"Irans Regime ist sehr nervös"

Demonstrierende skandierten: "Der Feind ist im Inneren"
Nach Lügen über den irrtümlichen Flugzeugabschuss kocht die Wut im Iran hoch. Landesweit gibt es Proteste gegen das Regime.

Genug der Lügen, genug der antiamerikanischen Parolen – und wohl auch genug des Wartens auf eine bessere Zukunft, die nicht kommt: Landesweit machten Iraner am Sonntag ihrer Wut auf das Regime Luft, das nach tagelangem Lügen und Leugnen am Vortag eingestanden hatte, eine ukrainische Passagiermaschine irrtümlich abgeschossen zu haben. 176 Menschen kamen dabei ums Leben, 147 davon hatten laut offiziellen Angaben auch einen iranischen Pass, viele darunter waren Studenten.

Vertrauen verletzt

„Entschuldigt euch und tretet zurück“, titelte die als moderat geltende iranische Zeitung Etemad. Die ebenfalls gemäßigten Zeitung Islamische Republik schreibt: „Diejenigen, die die Veröffentlichung der Ursache für den Flugzeugabsturz verzögert und das Vertrauen der Bevölkerung in das Establishment beschädigt haben, sollten entlassen werden oder zurücktreten.“

"Irans Regime ist sehr nervös"

Angehörige und Freunde gedenken in Teheran der Opfer des Flugzeugabschusses

„Unser Feind ist im Inneren, nicht die USA!“, schallte es bereits Samstagabend durch die Straßen und über die Plätze rund um Universitäten in Teheran. Die Trauer Tausender Studenten um die Opfer des Abschusses vom Mittwoch war rasch in Zorn umgeschlagen. Und der richtete sich direkt gegen den Mann, der die wahre Macht im 80-Millionen-Einwohner-Staat hat: Revolutionsführer Ali Khamenei, geistliches Oberhaupt im Gottesstaat.

"Irans Regime ist sehr nervös"

Mit Rücktrittsforderungen konfrontiert: Ayatollah Ali Khamenei

Er ist Oberbefehlshaber der gesamten bewaffneten Macht und damit auch der Revolutionsgarde, deren Luftwaffe das Flugzeug abschossen. Es gilt als ausgeschlossen, dass Khamenei nicht umgehend vom Fehler unterrichtet wurde. Lautstark und mutig forderten die Demonstranten den Rücktritt des 80-Jährigen.

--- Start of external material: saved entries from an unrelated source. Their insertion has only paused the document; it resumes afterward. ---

/-- **No `n`-torsion over `ℚ_p` ⟹ none over any field `F ↪ ℚ_p`** (the map on points along
`φ : F → ℚ_p` is an injective homomorphism, Mathlib `Point.map_injective`). [cite: SilvermanAEC2009, VII.§3 (points over a subfield inject)] -/
theorem forall_torsion_eq_zero_of_ringHom_padic {F : Type u} [Field F] [CharZero F] (φ : F →+* ℚ_[p])
    {n : ℕ} (hiv : ∀ Q : (W.baseChange ℚ_[p]).toAffine.Point, n • Q = 0 → Q = 0) :
    ∀ Q : (W.baseChange F).toAffine.Point, n • Q = 0 → Q = 0 := by
  intro Q hQ
  have hinj := WeierstrassCurve.Affine.Point.map_injective (W' := W) φ.toRatAlgHom
  apply hinj
  rw [map_zero]
  exact hiv _ (by rw [← map_nsmul, hQ, map_zero])

/-- `(W⁄K)⁄F = W⁄F` for a tower `ℚ → K → F` (Mathlib `map_baseChange`): the torsion statement for the
doubly base-changed curve from the one for `W⁄F`. [folklore] -/
theorem forall_torsion_eq_zero_baseChange_baseChange (K : Type u) [Field K] [CharZero K]
    (F : Type u) [Field F] [Algebra K F] [CharZero F] {n : ℕ}
    (h : ∀ Q : (W.baseChange F).toAffine.Point, n • Q = 0 → Q = 0) :
    ∀ Q : ((W.baseChange K).baseChange F).toAffine.Point, n • Q = 0 → Q = 0 := by
  have hW : (W.baseChange K).baseChange F = W.baseChange F :=
    W.map_baseChange (algebraMap K F).toRatAlgHom
  rw [hW]
  exact h

/-- **`K_𝔭 → ℚ_p` at a degree-one prime `𝔭 ∣ p`** (`e(𝔭|p) = f(𝔭|p) = 1`, e.g. `p` split in a
quadratic `K`): the tree's `adicCompletionEquivOfDegreeOne ℚ K v 𝔭 : ℚ_v ≃+* K_𝔭` inverted and
composed with Mathlib's `Padic.adicCompletionEquiv : ℚ_[p] ≃ ℚ_v` — the `K_𝔭`-part of multr1-p1's
`embAt`. [cite: FrohlichTaylor1990, Ch. III §1 (1.14)(a)] [cite: Castella2018, §2.2 ("K_𝔭 = ℚ_p")] -/
theorem nonempty_ringHom_adicCompletion_padic (K : Type) [Field K] [NumberField K]
    (𝔭 : HeightOneSpectrum (𝓞 K)) (h𝔭 : ((p : ℕ) : 𝓞 K) ∈ 𝔭.asIdeal)
    (he : 𝔭.asIdeal.ramificationIdx (𝓞 ℚ) = 1) (hf : 𝔭.asIdeal.inertiaDeg (𝓞 ℚ) = 1) :
    Nonempty (𝔭.adicCompletion K →+* ℚ_[p]) := by
  haveI : 𝔭.asIdeal.LiesOver (ratPlace p).asIdeal := ⟨by rw [← under_eq_ratPlace_of_mem h𝔭]; rfl⟩
  exact ⟨(Padic.adicCompletionEquiv (𝓞 ℚ) ⟨p, Fact.out⟩).symm.toAlgEquiv.toRingEquiv.toRingHom.comp
    (Literature.NumberTheory.Automorphic.adicCompletionEquivOfDegreeOne ℚ K (ratPlace p) 𝔭 he hf).symm.toRingHom⟩

/-- **The LOCAL input of Lemma 2.1 from (iv).** If `E(ℚ_p)` has no nonzero `n`-torsion (`n = p`:
hypothesis (iv) `E(ℚ_p)[p] = 0` of erratum Thm. 1.1 ∕ `X11.AprimeLocusAt`) and `K_𝔭 ↪ ℚ_p`
(`nonempty_ringHom_adicCompletion_padic`), then NO nonzero geometric `n`-torsion point of `E_K` is
fixed by `Γ_{K_𝔭}` acting through `absGaloisRestrict K K_𝔭` — the hypothesis `h𝔮` of p481719's
`hloc_anticyclotomicBigRep` ("`H⁰(K_𝔭, A_g[ϖ]) = 0` … forced on us", erratum p. 2).
[cite: Castella2018Erratum, Thm. 1.1 (iv) and Lemma 2.1 (pp. 1–2)] [cite: Castella2018, §2.2 ("K_𝔭 = ℚ_p")] -/
theorem hdec_geomPoints_of_padicTorsion (K : Type u) [Field K] [NumberField K]
    (𝔭 : HeightOneSpectrum (𝓞 K)) (φ : 𝔭.adicCompletion K →+* ℚ_[p]) {n : ℕ}
    (hiv : ∀ Q : (W.baseChange ℚ_[p]).toAffine.Point, n • Q = 0 → Q = 0) :
    ∀ P : (W.baseChange K).geomPoints,
      (∀ σ : absoluteGaloisGroup (𝔭.adicCompletion K),
        absGaloisRestrict K (𝔭.adicCompletion K) σ • P = P) → n • P = 0 → P = 0 := by
  haveI : CharZero (𝔭.adicCompletion K) :=
    charZero_of_injective_algebraMap (algebraMap K (𝔭.adicCompletion K)).injective
  intro P hP hn
  exact eq_zero_of_forall_absGaloisRestrict_smul_eq (W.baseChange K) (𝔭.adicCompletion K)
    (forall_torsion_eq_zero_baseChange_baseChange W K (𝔭.adicCompletion K)
      (forall_torsion_eq_zero_of_ringHom_padic W p φ hiv)) P hP hn

end Local

/-! ### §3 The GLOBAL input from the irreducibility of `E[p]` -/

section Global

variable {K : Type u} [Field K] [NumberField K] (W : WeierstrassCurve ℚ) [W.IsElliptic]
  (p : ℕ) [Fact p.Prime]

/-- **The GLOBAL input of Lemma 2.1 from irreducibility.** For `E/ℚ` with `E[p]` irreducible and an
imaginary quadratic `K`, NO nonzero geometric `p`-torsion point of `E_K` is fixed by `Γ_K`
(`E(K)[p] = 0`, the tree's `torsionBy_eq_bot_of_isImaginaryQuadratic_of_hasIrreducibleModPGaloisRep`,
+ descent) — the hypothesis `hK` of p481719's `hglob_anticyclotomicBigRep` ("`H⁰(K, M_g) = … = 0` by …
the irreducibility of `ρ̄_g|_{G_K}`", erratum p. 2; [Ski20, Lemma 2.8.1]).
[cite: Castella2018Erratum, Lemma 2.1, proof (p. 2)] [cite: GrossLMS1991, §2 (E(K)[p] = 0)] -/
theorem hglob_geomPoints_of_irr (hK : IsImaginaryQuadratic K) (hirr : W.HasIrreducibleModPGaloisRep p) :
    ∀ P : (W.baseChange K).geomPoints,
      (∀ σ : absoluteGaloisGroup K, σ • P = P) → p • P = 0 → P = 0 := by
  refine eq_zero_of_forall_smul_eq_of_rational (W.baseChange K) fun Q hQ => ?_
  have hbot := torsionBy_eq_bot_of_isImaginaryQuadratic_of_hasIrreducibleModPGaloisRep W K hK
    (Fact.out : p.Prime) hirr
  have hmem : (Q : (W.baseChange K).toAffine.Point) ∈
      AddSubgroup.torsionBy (W.baseChange K).toAffine.Point (p : ℤ) :=
    (Submodule.mem_torsionBy_iff (p : ℤ) _).2 (by rw [natCast_zsmul]; exact hQ)
  rw [hbot] at hmem
  exact hmem

end Global

/-! ### §4 `hglob` ∕ `hloc` for `M_f` with the arithmetic inputs discharged -/

section Assembly

variable {K : Type u} [Field K] [NumberField K] (W : WeierstrassCurve ℚ) [W.IsElliptic]
  (p : ℕ) [Fact p.Prime] [TopologicalSpace (PowerSeries ℤ_[p])]
  [ContinuousSMul (PowerSeries ℤ_[p]) (BigRepModule ℤ_[p] p (PrimaryTorsion (W.baseChange K).geomPoints p))]

/-- **`hglob` of the glue for `M_f = T_pE_K ⊗ Λ^*`, ALL inputs discharged**: for `E/ℚ` with `E[p]`
irreducible, an imaginary quadratic `K` and any `ℤ_p`-extension `κ` of `K`, the global invariants of
`(W.baseChange K).anticyclotomicBigRep p κ` vanish (hence are `p^m`-divisible).
[cite: Castella2018Erratum, Lemma 2.1, proof (p. 2: "H⁰(K, M_g) = H⁰(K_∞, A_g) = 0")] -/
theorem hglob_anticyclotomicBigRep_of_irr (κ : ZpExtension K p) (hK : IsImaginaryQuadratic K)
    (hirr : W.HasIrreducibleModPGaloisRep p) :
    ∀ m : ℕ, 1 ≤ m → ∀ x ∈ ((W.baseChange K).anticyclotomicBigRep p κ).toTopRep.ρ.invariants,
      ∃ x' ∈ ((W.baseChange K).anticyclotomicBigRep p κ).toTopRep.ρ.invariants,
        (PowerSeries.C (p : ℤ_[p]) : PowerSeries ℤ_[p]) ^ m • x' = x :=
  hglob_anticyclotomicBigRep (W.baseChange K) κ (hglob_geomPoints_of_irr W p hK hirr)

/-- **`hloc` of the glue for `M_f = T_pE_K ⊗ Λ^*` at `(localMap K, strictSet p 𝔭 Σ)`, ALL inputs
discharged from the erratum's binders**: (iv) `E(ℚ_p)[p] = 0` and `K_𝔭 ↪ ℚ_p` (a degree-one
`𝔭 ∣ p`, `nonempty_ringHom_adicCompletion_padic`) for the strict prime; good reduction of `E_K` at every
`w ∉ Σ` for the inertia indices (p483719's `hunr_primaryTorsionGaloisRep_of_hasGoodReductionAt`);
divisibility of `E(K̄)` (the tree's DISCHARGED `zsmul_geomPoints_surjective_holds`).
[cite: Castella2018Erratum, Thm. 1.1 (iv), Lemma 2.1 and its proof (pp. 1–2)] -/
theorem hloc_anticyclotomicBigRep_of_aprime (κ : ZpExtension K p) (𝔭 : HeightOneSpectrum (𝓞 K))
    (φ : 𝔭.adicCompletion K →+* ℚ_[p]) (S : Set (HeightOneSpectrum (𝓞 K)))
    (hiv : ∀ Q : (W.baseChange ℚ_[p]).toAffine.Point, p • Q = 0 → Q = 0)
    (hS : ∀ w : HeightOneSpectrum (𝓞 K), w ∉ S → (W.baseChange K).HasGoodReductionAt w) :
    ∀ m : ℕ, 1 ≤ m → ∀ v ∈ BigGaloisRep.strictSet p 𝔭 S,
      ∀ x ∈ ((((W.baseChange K).anticyclotomicBigRep p κ).restrict
        (BigGaloisRep.localMap K v)).toTopRep).ρ.invariants,
        ∃ x' ∈ ((((W.baseChange K).anticyclotomicBigRep p κ).restrict
          (BigGaloisRep.localMap K v)).toTopRep).ρ.invariants,
          (PowerSeries.C (p : ℤ_[p]) : PowerSeries ℤ_[p]) ^ m • x' = x :=
  hloc_anticyclotomicBigRep (W.baseChange K) κ 𝔭 S
    (fun P => by
      obtain ⟨Q, hQ⟩ := (W.baseChange K).zsmul_geomPoints_surjective_holds
        (n := (p : ℤ)) (by exact_mod_cast (Fact.out : p.Prime).ne_zero) P
      exact ⟨Q, by rw [← natCast_zsmul]; exact hQ⟩)
    (hdec_geomPoints_of_padicTorsion W p K 𝔭 φ hiv)
    (hunr_primaryTorsionGaloisRep_of_hasGoodReductionAt (W.baseChange K) p S hS)

end Assembly

end Summit.BirchSwinnertonDyer.Rank1Residual.X11b.BigRep

end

Die Polizei setzte Tränengas ein und nahm gegen alle internationalen Gepflogenheiten kurzzeitig den britischen Botschafter fest. Er habe die Iraner aufgestachelt, hieß es. Großbritannien wies dies aufs Heftigste zurück.

Trump warnt Teheran

Aus den USA rief sich Donald Trump am Wochenende mehrmals in Erinnerung. „An die Führung im Iran – tötet nicht Eure Demonstranten“, warnte er via Twitter vor „weiteren Massakern an friedlichen Demonstranten“. Die Welt „und was noch wichtiger ist, die USA“, würden die Ereignisse im Iran genau beobachten, so Trump.

Der KURIER bat den Iran-Experten Walter Posch um eine Einschätzung der Lage.

KURIER: Wie groß ist die Protestbewegung gegen das Regime im Iran?

Walter Posch: Die Protestwelle ist vielleicht nicht so groß wie im Jahr 2009, aber sie ist sehr groß, obwohl seitdem viele Iraner das Land verlassen haben. Landesweit gehen jetzt Iraner auf die Straße – und es sind keine Hungerproteste wie im Vorjahr, sondern politische Proteste gegen die Führung, an denen auch die Studenten und die Mittelschicht teilnimmt. Sie haben die Nase voll von Lügen und antiamerikanischen Parolen. Von außen ist der Protest sicher nicht organisiert. Die Menschen wollen ein ordentlich regiertes Land. So billig kommt der Revolutionsführer, der Oberbefehlshaber der Revolutionsgarden, die das Flugzeug abgeschossen haben, nicht mehr weg.

Was ist zu erwarten?

Tatsache ist, dass das Regime sehr nervös ist – auch wegen der Drohungen der USA. Es kommt jetzt darauf an, ob es dem Regime gelingt, die Proteste rasch wieder einzudämmen – und auf welche Art. Das wird, glaube ich, schwierig. Diese Proteste könnten das Regime ins Wanken bringen – ob es diese sind oder die nächsten, bleibt abzuwarten. Es könnte zumindest zu personellen Konsequenzen führen.

Ist ein Rücktritt von Khamenei realistisch?

Das kann ich mir nicht vorstellen. An ihm werden sie bis zum Schluss festhalten – auch weil die Nachfolgefrage nicht geklärt ist.